This is a question added to users experienced in the SSE / AVX instruction family, and to those who are familiar with its performance analysis. I have seen many different implementations and approaches, ranging from older for SSE2 to newer. The network is flooded with such links. But personally, I do not really understand the analysis of sse assembly. Some people point to uops, caches, and this requires some low-level knowledge. Therefore, I ask for hints and your personal experience. If you have time to make a comparison, on the topic “What is the fastest” and why, what were you looking at. The implementation may not be as accurate, 10-16 bits of single precision FP are enough. More is better, but when it does not affect speed.

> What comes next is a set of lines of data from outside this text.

import Summits.NavierStokesRegularity.NavierStokesRegularity.Theorems.TerminalTraceTypeITraceScarL3LogMeanApexEngine
import Summits.NavierStokesRegularity.NavierStokesRegularity.Theorems.TerminalTraceTypeITraceScarL3SqrtTwoApexReprSliceBounds
import Summits.NavierStokesRegularity.NavierStokesRegularity.Theorems.TerminalTraceTypeITraceScarL3SqrtTwoApexShellPressureMild
import Literature.Analysis.FluidPDE.TypeIRateClassicalRepresentative
import Mathlib.Topology.Order.Compact
import HarnessLib

/-!
# T28-B from an ALMOST-EVERYWHERE rate with log-mean `q` (ROUND-28 §3; T28-C storey (B1)): the package-level
# log-mean threshold WITHOUT continuity or measurability of the rate
# (item `TerminalTrace.TypeITraceScarL3`, stmt-NavierStokesRegularity-18385, Stub LOUD line; helper)

Seat nsreg-C26-p1 g2 (cell ns-regularity-ideate), `--supports stmt-NavierStokesRegularity-18385` (helper);
planner-of-record nsreg-p2 g29 (ROUND-28 §3 T28-B/C; DIRECTOR-NS #130 (2)).

This is the form in which the zoom of a blow-up delivers the log-mean hypothesis (reverse Fatou along the
zooms gives an a.e. bound by `β_∞ = limsup_j β_j`, a function with no regularity): the extinct Type-I apex
package of class `(M, D₀, C)` (ANY `C`), backward singular at the origin, QUIET on a shell slab
`]−δ,0[ × {R < |y| < AR}`, with
  (a.e. rate)   `‖U(s, y)‖ ≤ β(s)` for a.e. `(s, y) ∈ ]T,0[ × ℝ³`,
  (LM_q)        `∫⁻_{]s',s[} β² ≤ 2q·log((−s')/(−s)) + K₀` for `T < s' ≤ s < 0` (a `lintegral`: NOTHING is
                asked of `β` — not continuity, not measurability, not integrability),
has `1 ≤ q` — **`one_le_logMean_of_quietShell_of_aeRate`**.

Proof.  WLOG `q ≥ 0` (replace `q` by `max q 0`).  Take the classical Oseen-mild representative `V`
(`exists_classical_repr_of_apexPackage`, which runs on the constant `C`) and MANUFACTURE a continuous rate:
`β_loc(s) := sup_{|y| ≤ AR} ‖V(s, y)‖` is continuous on `]−∞,0[` (`IsCompact.continuous_sSup`, `V` jointly
continuous), bounds `V` on the ball `{|y| < AR}` containing the shell, and `β_loc ≤ β` for a.e. `s` (Fubini +
continuity of `V(s, ·)`: an open null set is empty), so `∫_{s'}^{s} β_loc² ≤ 2q log + K₀`; with
`P(s) := ∫^{s} β_loc²/2` (FTC at every point, `β_loc` continuous), `p := (−s)β_loc²/2`, the LOCAL-RATE engine
`one_le_logMean_of_quietShell_of_reprBudget_ball` (window shell budgets exactly as in T27-A/T28-B:
`exists_shellBudget_of_mild`, `lintegral_ball_repr_sq_le`, `norm_repr_le_of_quietShell`) gives `1 ≤ q`.

WHAT THIS IS NOT: not the zoom (storey (B2) of T28-C), not Stub LOUD, NOT a proof of Navier–Stokes regularity.
[folklore; Ghidaglia 1986; Agmon–Nirenberg 1967; Temam IDDS 1997 §III.6; Seregin2014 Prop. 6.20;
CaffarelliKohnNirenberg1982 Thm B; KochNadirashviliSereginSverak2009 §4]
-/

noncomputable section

set_option linter.dupNamespace false

namespace Summit.NavierStokesRegularity.NavierStokesRegularity.Theorems.TypeITraceScarL3

open MeasureTheory Set Function Filter Topology Metric InnerProductSpace
open Literature.Analysis Literature.Analysis.FluidPDE Literature.Analysis.UnboundedOperators
open scoped NNReal ENNReal RealInnerProductSpace ContDiff

/-- An a.e. bound for a continuous real function on `ℝ³` holds everywhere (an open null set is empty). -/
theorem forall_le_of_ae_le_of_continuous {g : EuclideanSpace ℝ (Fin 3) → ℝ} {c : ℝ} (hg : Continuous g)
    (h : ∀ᵐ y : EuclideanSpace ℝ (Fin 3), g y ≤ c) : ∀ y, g y ≤ c := by
  intro y
  by_contra hlt
  rw [not_le] at hlt
  have hopen : IsOpen (g ⁻¹' Ioi c) := isOpen_Ioi.preimage hg
  have hpos : 0 < volume (g ⁻¹' Ioi c) := hopen.measure_pos volume ⟨y, hlt⟩
  have hzero : volume (g ⁻¹' Ioi c) = 0 := by
    refine measure_mono_null (fun z hz => ?_) (ae_iff.1 h)
    exact not_le.2 (mem_preimage.1 hz)
  exact absurd hzero hpos.ne'
import Summits.CriticalPhenomena.PercolationContinuityZ3.Theorems.PercNearOneGluingNoHeavyQuantFarEarHairArithBoxA
import Summits.CriticalPhenomena.PercolationContinuityZ3.Theorems.PercNearOneGluingNoHeavyQuantFarEarHairArithBoxB
import Mathlib.Tactic.Ring
import Mathlib.Tactic.Positivity
import HarnessLib

/-!
# QUANT lane R8, front "FAR beyond trees", layer one — THE HAIRED EAR AT THE OBSERVER, VII: the regimes cover

builds on p205010 (kernel theorem, internal audit signed; external expert review pending)

Support file (`--supports stmt-CriticalPhenomena-4575`), seat `prim-quant-p1` (gen 27); memo
`run/shared/lean/prim/quant/prim-quant-p1-g27/FOR-LEAD-HAIR.md` §3.  Pure real arithmetic; standard axioms; no sorries; no definitions.

The certificates of `…EarHairArith` are valid in regimes described by sign conditions on polynomials in the pair weights `p, r, s`, the
number `N` of outside relays and `g = P(o ~ u off Z)`.  This file proves the implications that make the decision tree of
`…EarHairArithMaster` exhaustive (notation `W = (1−p)(1−r)`, `Φ = 1 − s + sW`, `κ = (1−W)(1−rs) + W(1−r)`, `A₁ = Npκ − W(1−pr)`,
`A₂ = N((1−W)²(1−s) + W(1 − W(1−s))) − W`, `D = (N−1)Φ − N(1−s)W`):
* `EarHair.cover_A2_of_A1` — `N ≥ 1`, `A₁ ≥ 0 ⟹ A₂ ≥ 0` (regime M0 is self-sufficient);
* `EarHair.cover_A2_of_D` — `N ≥ 2`, `D ≥ 0 ⟹ A₂ ≥ 0` (so `g = 1` falls in regime M4);
* `EarHair.cover_B_of_D` — `N ≥ 2`, `D < 0 ⟹` the five coefficients of M1 are `≥ 0`;
* `EarHair.cover_tau` — `N ≥ 2`, `A₁ < 0 ⟹` the `g = 0` values of the four M3 coefficients dominate `−A₁` (affine interpolation in `N`
  between `N = 2` and the root of `A₁`; box inequalities I2–I4b);
* `EarHair.cover_Y` — `N ≥ 2`, `A₁ < 0`, not both `L₁, L₂ ≥ 0 ⟹` the four M3 coefficients are `≥ 0`;
* `EarHair.cover_Z` — `N = 1`, `A₁ < 0`, `L₁ < 0 ⟹` the three M3′ coefficients are `≥ 0`.
[this work].
-/

namespace Summit.CriticalPhenomena.PercolationContinuityZ3.Theorems

namespace Quant

namespace EarHair

/-- `A₁ ≥ 0 ⟹ A₂ ≥ 0` (`N ≥ 1`): regime M0 needs no further condition. [this work] -/
theorem cover_A2_of_A1 {p r s W N : ℝ} (hp0 : 0 ≤ p) (hp1 : p ≤ 1) (hr0 : 0 ≤ r) (hr1 : r ≤ 1) (hs0 : 0 ≤ s) (hs1 : s ≤ 1)
    (hW : W = (1 - p) * (1 - r)) (hN : 1 ≤ N)
    (hA1 : 0 ≤ N * p * ((1 - W) * (1 - r * s) + W * (1 - r)) - W * (1 - p * r)) :
    0 ≤ N * ((1 - W) ^ 2 * (1 - s) + W * (1 - W * (1 - s))) - W := by
  have hW0 : 0 ≤ W := by rw [hW]; exact mul_nonneg (by linarith) (by linarith)
  have hW1 : W ≤ 1 := by rw [hW]; nlinarith
  have hX0 : 0 ≤ (1 - W) ^ 2 * (1 - s) + W * (1 - W * (1 - s)) :=
    add_nonneg (mul_nonneg (sq_nonneg _) (by linarith)) (mul_nonneg hW0 (by nlinarith))
  have hNX : (1 - W) ^ 2 * (1 - s) + W * (1 - W * (1 - s)) ≤ N * ((1 - W) ^ 2 * (1 - s) + W * (1 - W * (1 - s))) :=
    le_mul_of_one_le_left hX0 hN
  by_cases hq : 0 ≤ 1 - 2 * W
  · -- `Q ≥ 1/2`: `X − W = (1−s)(1−2W) ≥ 0`
    have e : (1 - W) ^ 2 * (1 - s) + W * (1 - W * (1 - s)) - W = (1 - s) * (1 - 2 * W) := by ring
    have h1 : 0 ≤ (1 - s) * (1 - 2 * W) := mul_nonneg (by linarith) hq
    linarith
  · -- `Q < 1/2`: box inequality I1 (`(1−pr)·X ≥ pκ`) and the hypothesis `N p κ ≥ W(1−pr)`
    have hq' : 0 ≤ 2 * ((1 - p) * (1 - r)) - 1 := by rw [← hW]; linarith
    have hI := box_I1 hp0 hp1 hr0 hr1 hs0 hs1 hq'
    rw [← hW] at hI
    have hpr : p * r < 1 := by nlinarith
    have hN0 : 0 ≤ N := by linarith
    have h1 : N * (p * ((1 - W) * (1 - r * s) + W * (1 - r))) ≤ N * ((1 - p * r) * ((1 - W) ^ 2 * (1 - s) + W * (1 - W * (1 - s)))) :=
      mul_le_mul_of_nonneg_left (by linarith) hN0
    have e : (1 - p * r) * (N * ((1 - W) ^ 2 * (1 - s) + W * (1 - W * (1 - s))) - W) =
        N * ((1 - p * r) * ((1 - W) ^ 2 * (1 - s) + W * (1 - W * (1 - s)))) - W * (1 - p * r) := by ring
    have h2 : 0 ≤ (1 - p * r) * (N * ((1 - W) ^ 2 * (1 - s) + W * (1 - W * (1 - s))) - W) := by rw [e]; linarith
    exact (mul_nonneg_iff_of_pos_left (by linarith : (0:ℝ) < 1 - p * r)).1 h2

/-- `D ≥ 0 ⟹ N(1 − W(1−s)) ≥ 1` and `A₂ ≥ 0` (`N ≥ 2`). [this work] -/
theorem cover_A2_of_D {p r s W N : ℝ} (hp0 : 0 ≤ p) (hp1 : p ≤ 1) (hr0 : 0 ≤ r) (hr1 : r ≤ 1) (hs0 : 0 ≤ s) (hs1 : s ≤ 1)
    (hW : W = (1 - p) * (1 - r)) (hN : 2 ≤ N)
    (hD : 0 ≤ (N - 1) * (1 - s + s * W) - N * (1 - s) * W) :
    1 ≤ N * (1 - W * (1 - s)) ∧ 0 ≤ N * ((1 - W) ^ 2 * (1 - s) + W * (1 - W * (1 - s))) - W := by
  have hW0 : 0 ≤ W := by rw [hW]; exact mul_nonneg (by linarith) (by linarith)
  have hW1 : W ≤ 1 := by rw [hW]; nlinarith
  have hPhi1 : 1 - s + s * W ≤ 1 := by nlinarith
  have h0 : (N - 1) * (1 - s + s * W) ≤ (N - 1) * 1 := mul_le_mul_of_nonneg_left hPhi1 (by linarith)
  have h1 : 1 ≤ N * (1 - W * (1 - s)) := by nlinarith
  refine ⟨h1, ?_⟩
  have e : N * ((1 - W) ^ 2 * (1 - s) + W * (1 - W * (1 - s))) - W = N * (1 - W) ^ 2 * (1 - s) + W * (N * (1 - W * (1 - s)) - 1) := by
    ring
  rw [e]
  have t1 : 0 ≤ N * (1 - W) ^ 2 * (1 - s) := mul_nonneg (mul_nonneg (by linarith) (sq_nonneg _)) (by linarith)
  have t2 : 0 ≤ W * (N * (1 - W * (1 - s)) - 1) := mul_nonneg hW0 (by linarith)
  linarith

/-- `D < 0 ⟹` regime M1 is valid (`N ≥ 2`): `W + 1 − s > 0` and the five coefficients `B₁,…,B₅ ≥ 0`. [this work] -/
theorem cover_B_of_D {p r s W N : ℝ} (hp0 : 0 ≤ p) (hp1 : p ≤ 1) (hr0 : 0 ≤ r) (hr1 : r ≤ 1) (hs0 : 0 ≤ s) (hs1 : s ≤ 1)
    (hW : W = (1 - p) * (1 - r)) (hN : 2 ≤ N)
    (hD : (N - 1) * (1 - s + s * W) - N * (1 - s) * W < 0) :
    0 < W + (1 - s) ∧
    0 ≤ (W + (1 - s)) * (p * r) * (1 - s) + s * W * (2 - p - s * (p * r) - p * r * N) ∧
    0 ≤ (W + (1 - s)) * p * (1 - r * s) + s * W * (1 + p * r - p - s * (p * r) - p * r * N) ∧
    0 ≤ (W + (1 - s)) * (1 - p * r * s) - s * W * (N - 2 + p + s * (p * r)) ∧
    0 ≤ (W + (1 - s)) * (1 - s) * (1 - W) + s * W * (W - s) ∧
    0 ≤ (W + (1 - s)) * (1 - s + s * W) - N * s * W := by
  have hW0 : 0 ≤ W := by rw [hW]; exact mul_nonneg (by linarith) (by linarith)
  have hW1 : W ≤ 1 := by rw [hW]; nlinarith
  have hQp : p ≤ 1 - W := by rw [hW]; nlinarith
  have hpr : 0 ≤ p * r := mul_nonneg hp0 hr0
  have hprp : p * r ≤ p := by nlinarith
  have hsW : 0 ≤ s * W := mul_nonneg hs0 hW0
  have hSW : 0 ≤ (1 - s) * W := mul_nonneg (by linarith) hW0
  have hPhi : 0 ≤ 1 - s + s * W := by nlinarith
  -- (f1) `s < 1` and `W > 0`
  have hS : 0 < 1 - s := by
    by_contra hc
    have hs' : s = 1 := le_antisymm hs1 (by linarith [le_of_not_gt hc])
    rw [hs'] at hD
    have : 0 ≤ (N - 1) * (1 - 1 + 1 * W) := mul_nonneg (by linarith) (by linarith)
    nlinarith
  have hWp : 0 < W := by
    by_contra hc
    have hw' : W = 0 := le_antisymm (le_of_not_gt hc) hW0
    rw [hw'] at hD
    have : 0 ≤ (N - 1) * (1 - s + s * 0) := mul_nonneg (by linarith) (by linarith)
    nlinarith
  -- (f3) the rearranged hypothesis, (f2) `N(1−W) < 1`
  have f3 : (N - 1) * (s * W) < (1 - s) * (1 - N * (1 - W)) := by nlinarith
  have f2 : N * (1 - W) < 1 := by
    by_contra hc
    have hc' : 1 - N * (1 - W) ≤ 0 := by linarith [le_of_not_gt hc]
    have h1 : (1 - s) * (1 - N * (1 - W)) ≤ 0 := mul_nonpos_of_nonneg_of_nonpos hS.le hc'
    have h2 : 0 ≤ (N - 1) * (s * W) := mul_nonneg (by linarith) hsW
    linarith
  -- (f4) `s < 1/2 ≤ W`
  have f4 : s * W < (1 - s) * W := by
    have h1 : (1 - s) * (1 - N * (1 - W)) ≤ (1 - s) * W := mul_le_mul_of_nonneg_left (by nlinarith) hS.le
    have h2 : s * W ≤ (N - 1) * (s * W) := le_mul_of_one_le_left hsW (by linarith)
    linarith
  have hs2 : s < 1 - s := lt_of_mul_lt_mul_right f4 hW0
  have hW2 : 1 / 2 ≤ W := by nlinarith
  have hsW' : s ≤ W := by linarith
  -- (f5) `N p r ≤ r`, `N p ≤ 1`
  have hNp : N * p ≤ 1 := by
    have h1 : N * p ≤ N * (1 - W) := mul_le_mul_of_nonneg_left hQp (by linarith)
    linarith
  have f5 : p * r * N ≤ r := by nlinarith
  have hsp : s * (p * r) ≤ p * r := by nlinarith
  have hB5 : 0 ≤ (W + (1 - s)) * (1 - s + s * W) - N * s * W := by
    have e : (W + (1 - s)) * (1 - s + s * W) - (s * W) - (1 - s) = (1 - s + s * W) * (W - s) := by ring
    have h1 : 0 ≤ (1 - s + s * W) * (W - s) := mul_nonneg hPhi (by linarith)
    have h2 : 0 ≤ (1 - s) * (N * (1 - W)) := mul_nonneg hS.le (mul_nonneg (by linarith) (by linarith))
    have h3 : N * s * W = s * W + (N - 1) * (s * W) := by ring
    nlinarith
  refine ⟨by linarith, ?_, ?_, ?_, ?_, hB5⟩
  · have h1 : 0 ≤ 2 - p - s * (p * r) - p * r * N := by nlinarith
    exact add_nonneg (mul_nonneg (mul_nonneg (by linarith) hpr) hS.le) (mul_nonneg hsW h1)
  · have h1 : 0 ≤ 1 + p * r - p - s * (p * r) - p * r * N := by
      have e : 1 + p * r - p - s * (p * r) - r = W - s * (p * r) := by rw [hW]; ring
      nlinarith
    exact add_nonneg (mul_nonneg (mul_nonneg (by linarith) hp0) (by nlinarith)) (mul_nonneg hsW h1)
  · -- `B₃ ≥ B₅ ≥ 0`
    have e : (W + (1 - s)) * (1 - p * r * s) - s * W * (N - 2 + p + s * (p * r)) - ((W + (1 - s)) * (1 - s + s * W) - N * s * W) =
        (W + (1 - s)) * s * (1 - W - p * r) + s * W * (2 - p - s * (p * r)) := by ring
    have h1 : 0 ≤ (W + (1 - s)) * s * (1 - W - p * r) := mul_nonneg (mul_nonneg (by linarith) hs0) (by linarith)
    have h2 : 0 ≤ s * W * (2 - p - s * (p * r)) := mul_nonneg hsW (by nlinarith)
    linarith
  · exact add_nonneg (mul_nonneg (mul_nonneg (by linarith) hS.le) (by linarith)) (mul_nonneg hsW (by linarith))

/-- **The `g = 0` values of the M3 coefficients dominate `−A₁`** (`N ≥ 2`, `A₁ < 0`): with `Ā = −A₁ = W(1−pr) − Npκ`,
`Φ(2−p−spr) − Np(1−rs) ≥ Ā`, `Φ(2−p−spr−prN) − Np(1−r) ≥ Ā`, `Φ(1+pr−p−spr−prN) ≥ Ā`, `N(1−p) − Φ(N−2+p+spr) ≥ Ā`. [this work] -/
theorem cover_tau {p r s W N : ℝ} (hp0 : 0 ≤ p) (hp1 : p ≤ 1) (hr0 : 0 ≤ r) (hr1 : r ≤ 1) (hs0 : 0 ≤ s) (hs1 : s ≤ 1)
    (hW : W = (1 - p) * (1 - r)) (hN : 2 ≤ N)
    (hA1 : N * p * ((1 - W) * (1 - r * s) + W * (1 - r)) - W * (1 - p * r) < 0) :
    -(N * p * ((1 - W) * (1 - r * s) + W * (1 - r)) - W * (1 - p * r)) ≤ (1 - s + s * W) * (2 - p - s * (p * r)) - N * p * (1 - r * s) ∧
    -(N * p * ((1 - W) * (1 - r * s) + W * (1 - r)) - W * (1 - p * r)) ≤
      (1 - s + s * W) * (2 - p - s * (p * r) - p * r * N) - N * p * (1 - r) ∧
    -(N * p * ((1 - W) * (1 - r * s) + W * (1 - r)) - W * (1 - p * r)) ≤ (1 - s + s * W) * (1 + p * r - p - s * (p * r) - p * r * N) ∧
    -(N * p * ((1 - W) * (1 - r * s) + W * (1 - r)) - W * (1 - p * r)) ≤ N * (1 - p) - (1 - s + s * W) * (N - 2 + p + s * (p * r)) := by
  have hW0 : 0 ≤ W := by rw [hW]; exact mul_nonneg (by linarith) (by linarith)
  have hW1 : W ≤ 1 := by rw [hW]; nlinarith
  have hrs : r * s ≤ 1 := by nlinarith
  have hrp : r * (1 - p) ≤ 1 := by nlinarith
  have hkap : 0 ≤ (1 - W) * (1 - r * s) + W * (1 - r) := add_nonneg (mul_nonneg (by linarith) (by linarith)) (mul_nonneg hW0 (by linarith))
  have hpk : 0 ≤ p * ((1 - W) * (1 - r * s) + W * (1 - r)) := mul_nonneg hp0 hkap
  have hN2 : 0 ≤ N - 2 := by linarith
  have hb0 : 0 ≤ p * (1 - r) * (1 - r * (1 - p)) := mul_nonneg (mul_nonneg hp0 (by linarith)) (by linarith)
  have hI2 := box_I2 hp0 hp1 hr0 hr1 hs0 hs1
  have hI3b := box_I3b hp0 hp1 hr0 hr1 hs0 hs1
  have hI4a := box_I4a hp0 hp1 hr0 hr1 hs0 hs1
  have hI4b := box_I4b hp0 hp1 hr0 hr1 hs0 hs1
  rw [← hW] at hI2 hI3b hI4a hI4b
  -- `Ā(2) ≥ Ā(N) > 0`
  have hA2N : W * (1 - p * r) - N * (p * ((1 - W) * (1 - r * s) + W * (1 - r))) ≤
      W * (1 - p * r) - 2 * (p * ((1 - W) * (1 - r * s) + W * (1 - r))) := by
    have := mul_nonneg hN2 hpk; linarith
  have hAbN : 0 < W * (1 - p * r) - N * (p * ((1 - W) * (1 - r * s) + W * (1 - r))) := by linarith
  have hAb2 : 0 < W * (1 - p * r) - 2 * p * ((1 - W) * (1 - r * s) + W * (1 - r)) := by linarith
  have hI3a := box_I3a hp0 hp1 hr0 hr1 hs0 hs1 (by rw [← hW]; exact hAb2.le)
  rw [← hW] at hI3a
  -- k = 01 by interpolation: `Ā(2)·τ₀₁(N) = Ā(N)·τ₀₁(2) + (N−2)·p·G₀₁`
  have key01 : (W * (1 - p * r) - 2 * p * ((1 - W) * (1 - r * s) + W * (1 - r))) *
      ((1 - s + s * W) * (2 - p - s * (p * r) - p * r * N) - N * p * (1 - r) +
        (N * p * ((1 - W) * (1 - r * s) + W * (1 - r)) - W * (1 - p * r))) =
    (W * (1 - p * r) - N * (p * ((1 - W) * (1 - r * s) + W * (1 - r)))) *
      (((1 - s + s * W) * (2 - p - s * (p * r)) - W * (1 - p * r)) - 2 * (p * r) * W) +
    (N - 2) * (p * (((1 - W) * (1 - r * s) + W * (1 - r)) * ((1 - s + s * W) * (2 - p - s * (p * r)) - W * (1 - p * r)) -
      r * W * W * (1 - p * r))) := by ring
  have t01a : 0 ≤ (W * (1 - p * r) - N * (p * ((1 - W) * (1 - r * s) + W * (1 - r)))) *
      (((1 - s + s * W) * (2 - p - s * (p * r)) - W * (1 - p * r)) - 2 * (p * r) * W) := mul_nonneg hAbN.le hI3a
  have t01b : 0 ≤ (N - 2) * (p * (((1 - W) * (1 - r * s) + W * (1 - r)) * ((1 - s + s * W) * (2 - p - s * (p * r)) - W * (1 - p * r)) -
      r * W * W * (1 - p * r))) := mul_nonneg hN2 (mul_nonneg hp0 hI3b)
  have h01 : 0 ≤ (1 - s + s * W) * (2 - p - s * (p * r) - p * r * N) - N * p * (1 - r) +
      (N * p * ((1 - W) * (1 - r * s) + W * (1 - r)) - W * (1 - p * r)) :=
    (mul_nonneg_iff_of_pos_left hAb2).1 (by rw [key01]; linarith)
  refine ⟨?_, by linarith, ?_, ?_⟩
  · -- k = 00: `τ₀₀ = τ₀₁ + N p r s W`
    have hex : 0 ≤ N * (p * r) * s * W := mul_nonneg (mul_nonneg (mul_nonneg (by linarith) (mul_nonneg hp0 hr0)) hs0) hW0
    have e : (1 - s + s * W) * (2 - p - s * (p * r)) - N * p * (1 - r * s) =
        ((1 - s + s * W) * (2 - p - s * (p * r) - p * r * N) - N * p * (1 - r)) + N * (p * r) * s * W := by ring
    rw [e]; linarith
  · -- k = a₁: the `N`-coefficient `p(1 − r − Wr) = p(1−r)(1 − r(1−p)) ≥ 0`, so `N = 2` (box I2) is the worst case
    have hb : p * (1 - r - W * r) = p * (1 - r) * (1 - r * (1 - p)) := by rw [hW]; ring
    have key : (1 - s + s * W) * (1 + p * r - p - s * (p * r) - p * r * N) +
        (N * p * ((1 - W) * (1 - r * s) + W * (1 - r)) - W * (1 - p * r)) =
      (2 * (p * (1 - r - W * r)) + (1 - s + s * W) * ((1 - p) + (p * r) * (1 - s)) - W * (1 - p * r)) +
        (N - 2) * (p * (1 - r - W * r)) := by ring
    rw [hb] at key
    have t2 : 0 ≤ (N - 2) * (p * (1 - r) * (1 - r * (1 - p))) := mul_nonneg hN2 hb0
    have e2 : 2 * (p * (1 - r) * (1 - r * (1 - p))) = 2 * p * (1 - r) * (1 - r * (1 - p)) := by ring
    linarith
  · -- k = a₂ by interpolation: `Ā(2)·τ_{a₂}(N) = Ā(N)·τ_{a₂}(2) + (N−2)·E_{a₂}`
    have key : (W * (1 - p * r) - 2 * p * ((1 - W) * (1 - r * s) + W * (1 - r))) *
        (N * (1 - p) - (1 - s + s * W) * (N - 2 + p + s * (p * r)) +
          (N * p * ((1 - W) * (1 - r * s) + W * (1 - r)) - W * (1 - p * r))) =
      (W * (1 - p * r) - N * (p * ((1 - W) * (1 - r * s) + W * (1 - r)))) *
        (2 * ((1 - p) - (1 - s + s * W) + p * ((1 - W) * (1 - r * s) + W * (1 - r))) +
          ((1 - s + s * W) * (2 - p - s * (p * r)) - W * (1 - p * r))) +
      (N - 2) * (p * ((1 - W) * (1 - r * s) + W * (1 - r)) * ((1 - s + s * W) * (2 - p - s * (p * r)) - W * (1 - p * r)) +
        ((1 - p) - (1 - s + s * W) + p * ((1 - W) * (1 - r * s) + W * (1 - r))) * W * (1 - p * r)) := by ring
    have t1 : 0 ≤ (W * (1 - p * r) - N * (p * ((1 - W) * (1 - r * s) + W * (1 - r)))) *
        (2 * ((1 - p) - (1 - s + s * W) + p * ((1 - W) * (1 - r * s) + W * (1 - r))) +
          ((1 - s + s * W) * (2 - p - s * (p * r)) - W * (1 - p * r))) := mul_nonneg hAbN.le hI4a
    have t2 : 0 ≤ (N - 2) * (p * ((1 - W) * (1 - r * s) + W * (1 - r)) * ((1 - s + s * W) * (2 - p - s * (p * r)) - W * (1 - p * r)) +
        ((1 - p) - (1 - s + s * W) + p * ((1 - W) * (1 - r * s) + W * (1 - r))) * W * (1 - p * r)) := mul_nonneg hN2 hI4b
    have h := (mul_nonneg_iff_of_pos_left hAb2).1 (by rw [key]; linarith)
    linarith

PS. To avoid the metatream, I could describe the task exactly with the details:
- The specified scalar argument x (in radians), which is passed in the xmm register (according to the x64 fastcall convention).
- Write a function with a signature
__m128 sincos(float x); which returns the approximate values of sin (x) and cos (x). - The return value must be in one register xmm and calculated in the fastest way to satisfy the requirement of 10-bit precision.
- The argument can be any real number (but not
nan, infetc.). If normalization of the argument is required by the approach, its implementation (fmod ()) will also be the subject. But the question is not about handling special cases of FP.
It may be a duplicate, but I did not find a similar question here, so please indicate to me if it already exists.